Ela não quer se sentir viva ou
morta, quer apenas estar com ele. Mesmo que isso seja chorando ou sorrindo. Ela
pensa que seu amor é grande demais para ser jogado dessa forma e por isso luta,
mesmo sabendo que essa batalha já foi perdida. Medo de seguir sua vida ou
fraqueza?
Ele tenta terminar, ela insiste. Ele
some, ela o acha. Ela o beija, ele se esquiva. Ela pergunta… o silêncio surge e
ali se instala. Não existe diálogo, existe quebra de um silêncio que leva
embora o amor a cada segundo.
Ambos
não sabem o que fazer. Um por não ter coragem e o outro para não haver
sofrimento. Mas eles sabem que o “eu te amo” é dito como um “adeus”, frase
decorada.
Não existe a espontaneidade do amor
e o que ficou foi uma velha rotina, sem sentimentos ou uma renovação.

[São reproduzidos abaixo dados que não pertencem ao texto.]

import Summits.QuantumFields.BalabanUV.Beta.VertexToriSymmetryCovariant

/-!
# Beta / VertexToriSymmetryJet — the JET FUNCTIONAL inherits `q`-slot covariance: reflection ∕ permutation transports for the engines'
# actual integrand `G = jetFunctional f` (β sub-cell, BINDER-OWNERS row CAP-k, lineage `b2b-balaban-beta-an5`, gen 22; node
# BETA-an5-g22-TORI-SYMMETRY part 4)

The engines' per-fibre integrand is the JET FUNCTIONAL `G q = ½·∂₁∂₂ f(q; 0, 0)` (`Beta/JetCoefficientCauchy.jetFunctional`) of the
three-slot one-loop form `f(q; p₁, p₂) = tr(A⁻¹B) − tr(A⁻¹ C A′⁻¹ D)` with the SHIFTED family `A′(q; p₁, p₂) = k₀(q − p₁v₁ − p₂v₂)`
(`ConjReflectionAlgebra.MatConjSymm.shift₃`'s literal shape, REAL direction vectors `v₁, v₂`).  Under a symmetry `τ` of the `q`-slot that
FIXES THE JET DIRECTIONS (a coordinate reflection `reflectAt ν` with `(v₁)_ν = (v₂)_ν = 0` — CAP-KERNEL §4.15 (c)'s «q₂, q₃ sign flips» when the
jets run along directions 0, 1 —, or a permutation fixing `v₁, v₂`) every covariant family stays covariant AT EACH `(p₁, p₂)`, the scalar form is
`τ`-invariant at each `(p₁, p₂)`, and hence so is its jet functional — with NO sign flip (contrast `conjNeg`, where the two `p`-derivatives
flip sign twice, `ConjReflectionAlgebra` §5).  This module records exactly that:

* §1 `MatCovariant₃ τ U V A := ∀ q p₁ p₂, A (τ q) p₁ p₂ = U * A q p₁ p₂ * V` (`q`-slot covariance of a three-slot family) ⟺ covariance at
  each `(p₁, p₂)`; `q`-only families (`MatCovariant.to₃`), `q`-INDEPENDENT families commuting with the conjugation (`matCovariant₃_of_p`: the
  `p`-phases and `I·p` generators times tables), THE SHIFTED FAMILY `MatCovariant.shift₃` under `τ (q − p₁v₁ − p₂v₂) = τ q − p₁v₁ − p₂v₂`
  (`reflectAt_shift` for `(v₁)_ν = (v₂)_ν = 0`, `permute_shift` for `vᵢ ∘ σ = vᵢ`); the three-slot one-loop form is `τ`-invariant
  (`oneLoopForm₃_invariant`).
* §2 `jetFunctional_eq_of_invariant₃` (`f (τ q) · · = f q · ·` ⟹ `jetFunctional f (τ q) = jetFunctional f q`), the TRANSPORT of norm bounds
  of `jetFunctional f` along such `τ`, and the END `jet_norm_le_vertexTori_of_plusRegion` (a face bound of the jet functional on the vertex tori
  with `Im q_ν = +w_ν` for the covariantly reflected non-jet directions `ν ∈ V` is a bound on all vertex tori — `2^{|V|}` of the `2^{d+1}` sign
  classes identified; combine with `VertexToriSymmetryEnds.transport_norm_conjNeg` ∕ `ConjReflectionAlgebra.conjSymm_jetFunctional` for the
  residual flip).

HONEST FRAMING.  Kernel glue ([folklore]): no symmetry of the cell's actual tables is asserted; no number of the β-function, no certificate, no
binder INSTANCE.  Discharging `BetaPertH` would make Bałaban's ultraviolet stability unconditional — NOT the continuum limit, NOT the Clay problem.
0 `sorry`, 0 cite tags.
-/

namespace Summit.QuantumFields.BalabanUV.Beta.VertexToriSymmetry

open Complex Set Matrix
open Literature.MathematicalPhysics.QuantumFieldTheory.Balaban1983to89
open Summit.QuantumFields.BalabanUV.Beta.TubeMaximumModulus
open Summit.QuantumFields.BalabanUV.Beta.JetCoefficientCauchy (jetFunctional)
open scoped Real ComplexConjugate Matrix.Norms.L2Operator

noncomputable section

variable {d : ℕ} {n : Type*} [Fintype n] [DecidableEq n]

/-! ## §1 Three-slot covariance in the `q`-slot -/

section ThreeSlot

/-- `q`-SLOT COVARIANCE of a three-slot matrix family (the `p`-slots untouched). [folklore] -/
def MatCovariant₃ (τ : (Fin (d + 1) → ℂ) → (Fin (d + 1) → ℂ)) (U V : Matrix n n ℂ)
    (A : (Fin (d + 1) → ℂ) → ℂ → ℂ → Matrix n n ℂ) : Prop :=
  ∀ q p₁ p₂, A (τ q) p₁ p₂ = U * A q p₁ p₂ * V

variable {τ : (Fin (d + 1) → ℂ) → (Fin (d + 1) → ℂ)} {U V : Matrix n n ℂ}

omit [DecidableEq n] in
/-- three-slot covariance is covariance at each `(p₁, p₂)`. [folklore] -/
theorem matCovariant₃_iff {A : (Fin (d + 1) → ℂ) → ℂ → ℂ → Matrix n n ℂ} :
    MatCovariant₃ τ U V A ↔ ∀ p₁ p₂, MatCovariant τ U V (fun q => A q p₁ p₂) :=
  ⟨fun h p₁ p₂ q => h q p₁ p₂, fun h q p₁ p₂ => h p₁ p₂ q⟩

omit [DecidableEq n] in
/-- a `q`-only covariant family as a three-slot family. [folklore] -/
theorem MatCovariant.to₃ {A : (Fin (d + 1) → ℂ) → Matrix n n ℂ} (h : MatCovariant τ U V A) :
    MatCovariant₃ τ U V (fun q _ _ => A q) := fun q _ _ => h q

omit [DecidableEq n] in
/-- a `q`-INDEPENDENT family commuting with the conjugation at every `(p₁, p₂)` (the `p`-phases and `I·p` generators times tables). [folklore] -/
theorem matCovariant₃_of_p {K : ℂ → ℂ → Matrix n n ℂ} (hK : ∀ p₁ p₂, U * K p₁ p₂ * V = K p₁ p₂) :
    MatCovariant₃ τ U V (fun (_ : Fin (d + 1) → ℂ) p₁ p₂ => K p₁ p₂) := fun _ p₁ p₂ => (hK p₁ p₂).symm

omit [DecidableEq n] in
/-- **THE SHIFTED FAMILY** `(q; p₁, p₂) ↦ A(q − p₁v₁ − p₂v₂)` (literal shape of `ConjReflectionAlgebra.MatConjSymm.shift₃`) is covariant whenever
`A` is and `τ` commutes with the shift. [folklore] -/
theorem MatCovariant.shift₃ {A : (Fin (d + 1) → ℂ) → Matrix n n ℂ} (h : MatCovariant τ U V A) (v₁ v₂ : Fin (d + 1) → ℝ)
    (hτ : ∀ (q : Fin (d + 1) → ℂ) (p₁ p₂ : ℂ),
      τ (fun i => q i - (v₁ i : ℂ) * p₁ - (v₂ i : ℂ) * p₂) = fun i => τ q i - (v₁ i : ℂ) * p₁ - (v₂ i : ℂ) * p₂) :
    MatCovariant₃ τ U V (fun q p₁ p₂ => A (fun i => q i - (v₁ i : ℂ) * p₁ - (v₂ i : ℂ) * p₂)) := fun q p₁ p₂ => by
  show A (fun i => τ q i - (v₁ i : ℂ) * p₁ - (v₂ i : ℂ) * p₂) = _
  rw [← hτ q p₁ p₂, h]

/-- a coordinate reflection commutes with a shift along directions with vanishing `ν`-component. [folklore] -/
theorem reflectAt_shift (ν : Fin (d + 1)) {v₁ v₂ : Fin (d + 1) → ℝ} (h₁ : v₁ ν = 0) (h₂ : v₂ ν = 0)
    (q : Fin (d + 1) → ℂ) (p₁ p₂ : ℂ) :
    reflectAt ν (fun i => q i - (v₁ i : ℂ) * p₁ - (v₂ i : ℂ) * p₂) = fun i => reflectAt ν q i - (v₁ i : ℂ) * p₁ - (v₂ i : ℂ) * p₂ := by
  funext μ
  by_cases h : μ = ν
  · subst h; simp [h₁, h₂]
  · simp [h]

/-- a coordinate permutation commutes with a shift along directions it fixes. [folklore] -/
theorem permute_shift (σ : Equiv.Perm (Fin (d + 1))) {v₁ v₂ : Fin (d + 1) → ℝ} (h₁ : ∀ μ, v₁ (σ μ) = v₁ μ) (h₂ : ∀ μ, v₂ (σ μ) = v₂ μ)
    (q : Fin (d + 1) → ℂ) (p₁ p₂ : ℂ) :
    permute σ (fun i => q i - (v₁ i : ℂ) * p₁ - (v₂ i : ℂ) * p₂) = fun i => permute σ q i - (v₁ i : ℂ) * p₁ - (v₂ i : ℂ) * p₂ := by
  funext μ; simp [permute, h₁ μ, h₂ μ]

variable {A A' B C D : (Fin (d + 1) → ℂ) → ℂ → ℂ → Matrix n n ℂ}

/-- **THE THREE-SLOT ONE-LOOP FORM IS `τ`-INVARIANT IN THE `q`-SLOT** when all five families are covariant (`V U = 1`). [folklore] -/
theorem oneLoopForm₃_invariant (hVU : V * U = 1) (hA : MatCovariant₃ τ U V A) (hA' : MatCovariant₃ τ U V A')
    (hB : MatCovariant₃ τ U V B) (hC : MatCovariant₃ τ U V C) (hD : MatCovariant₃ τ U V D) (q : Fin (d + 1) → ℂ) (p₁ p₂ : ℂ) :
    ((A (τ q) p₁ p₂)⁻¹ * B (τ q) p₁ p₂).trace - ((A (τ q) p₁ p₂)⁻¹ * C (τ q) p₁ p₂ * (A' (τ q) p₁ p₂)⁻¹ * D (τ q) p₁ p₂).trace
      = ((A q p₁ p₂)⁻¹ * B q p₁ p₂).trace - ((A q p₁ p₂)⁻¹ * C q p₁ p₂ * (A' q p₁ p₂)⁻¹ * D q p₁ p₂).trace :=
  oneLoopForm_covariant (A := fun q => A q p₁ p₂) (A' := fun q => A' q p₁ p₂) (B := fun q => B q p₁ p₂)
    (C := fun q => C q p₁ p₂) (D := fun q => D q p₁ p₂) hVU
    (matCovariant₃_iff.mp hA p₁ p₂) (matCovariant₃_iff.mp hA' p₁ p₂) (matCovariant₃_iff.mp hB p₁ p₂)
    (matCovariant₃_iff.mp hC p₁ p₂) (matCovariant₃_iff.mp hD p₁ p₂) q

end ThreeSlot

/-! ## §2 The jet functional inherits the invariance (no sign flip) -/

section Jet

variable {f : (Fin (d + 1) → ℂ) → ℂ → ℂ → ℂ} {τ : (Fin (d + 1) → ℂ) → (Fin (d + 1) → ℂ)} {w : Fin (d + 1) → ℝ}

omit [Fintype n] [DecidableEq n] in
/-- **`f (τ q; ·, ·) = f (q; ·, ·)` ⟹ `jetFunctional f (τ q) = jetFunctional f q`.** [folklore] -/
theorem jetFunctional_eq_of_invariant₃ (h : ∀ q p₁ p₂, f (τ q) p₁ p₂ = f q p₁ p₂) (q : Fin (d + 1) → ℂ) :
    jetFunctional f (τ q) = jetFunctional f q := by
  have e : f (τ q) = f q := funext fun p₁ => funext fun p₂ => h q p₁ p₂
  simp only [jetFunctional, e]

omit [Fintype n] [DecidableEq n] in
/-- TRANSPORT of a norm bound of the jet functional along coordinate reflections under which the jet integrand is invariant. [folklore] -/
theorem transport_jet_norm_reflect {V : Finset (Fin (d + 1))} (h : ∀ ν ∈ V, ∀ q p₁ p₂, f (reflectAt ν q) p₁ p₂ = f q p₁ p₂) {M : ℝ} :
    ∀ ν ∈ V, ∀ q ∈ VertexTori w, ‖jetFunctional f q‖ ≤ M → ‖jetFunctional f (reflectAt ν q)‖ ≤ M :=
  transport_norm_reflect (G := jetFunctional f) fun ν hν q _ => jetFunctional_eq_of_invariant₃ (h ν hν) q

omit [Fintype n] [DecidableEq n] in
/-- **END**: a face bound of the jet functional on the vertex tori with `Im q_ν = +w_ν` for every covariantly reflected (non-jet) direction
`ν ∈ V` is a bound on ALL vertex tori. [folklore] -/
theorem jet_norm_le_vertexTori_of_plusRegion (V : Finset (Fin (d + 1)))
    (h : ∀ ν ∈ V, ∀ q p₁ p₂, f (reflectAt ν q) p₁ p₂ = f q p₁ p₂) {M : ℝ}
    (hM : ∀ q ∈ VertexTori w, (∀ ν ∈ V, (q ν).im = w ν) → ‖jetFunctional f q‖ ≤ M) :
    ∀ q ∈ VertexTori w, ‖jetFunctional f q‖ ≤ M :=
  of_plusRegion (P := fun q => ‖jetFunctional f q‖ ≤ M) V (transport_jet_norm_reflect h) hM

variable {U V : Matrix n n ℂ} {A A' B C D : (Fin (d + 1) → ℂ) → ℂ → ℂ → Matrix n n ℂ}

/-- **END FOR THE ENGINES' INTEGRAND**: with the five three-slot families covariant under the reflections of the directions `Vs` (per-direction
conjugators with `V U = 1`), a face bound of the JET FUNCTIONAL of the one-loop form on the vertex tori with `Im q_ν = +w_ν ∀ ν ∈ Vs` is a bound on
all vertex tori. [folklore] -/
theorem oneLoopJet_norm_le_vertexTori_of_plusRegion (Vs : Finset (Fin (d + 1))) (Uc Vc : Fin (d + 1) → Matrix n n ℂ)
    (hVU : ∀ ν ∈ Vs, Vc ν * Uc ν = 1)
    (hA : ∀ ν ∈ Vs, MatCovariant₃ (reflectAt ν) (Uc ν) (Vc ν) A) (hA' : ∀ ν ∈ Vs, MatCovariant₃ (reflectAt ν) (Uc ν) (Vc ν) A')
    (hB : ∀ ν ∈ Vs, MatCovariant₃ (reflectAt ν) (Uc ν) (Vc ν) B) (hC : ∀ ν ∈ Vs, MatCovariant₃ (reflectAt ν) (Uc ν) (Vc ν) C)
    (hD : ∀ ν ∈ Vs, MatCovariant₃ (reflectAt ν) (Uc ν) (Vc ν) D) {M : ℝ}
    (hM : ∀ q ∈ VertexTori w, (∀ ν ∈ Vs, (q ν).im = w ν) →
      ‖jetFunctional (fun q p₁ p₂ => ((A q p₁ p₂)⁻¹ * B q p₁ p₂).trace
        - ((A q p₁ p₂)⁻¹ * C q p₁ p₂ * (A' q p₁ p₂)⁻¹ * D q p₁ p₂).trace) q‖ ≤ M) :
    ∀ q ∈ VertexTori w, ‖jetFunctional (fun q p₁ p₂ => ((A q p₁ p₂)⁻¹ * B q p₁ p₂).trace
        - ((A q p₁ p₂)⁻¹ * C q p₁ p₂ * (A' q p₁ p₂)⁻¹ * D q p₁ p₂).trace) q‖ ≤ M :=
  jet_norm_le_vertexTori_of_plusRegion Vs
    (fun ν hν q p₁ p₂ => oneLoopForm₃_invariant (hVU ν hν) (hA ν hν) (hA' ν hν) (hB ν hν) (hC ν hν) (hD ν hν) q p₁ p₂) hM

end Jet

end

end Summit.QuantumFields.BalabanUV.Beta.VertexToriSymmetry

E, nesse momento, renovar é dizer
“adeus”. Dessa forma, poderá haver pelo menos um respeito mútuo, já que o resto
foi levado por discussões, fraquezas e indecisões de ambas as partes.
A paixão se foi em algum momento
daquela história. Mas nem ela, ele ou esse narrador sabem o motivo. Para mim, a
paixão começou de um jeito inesperado e terminou da mesma forma: sem saberem
como.
Início?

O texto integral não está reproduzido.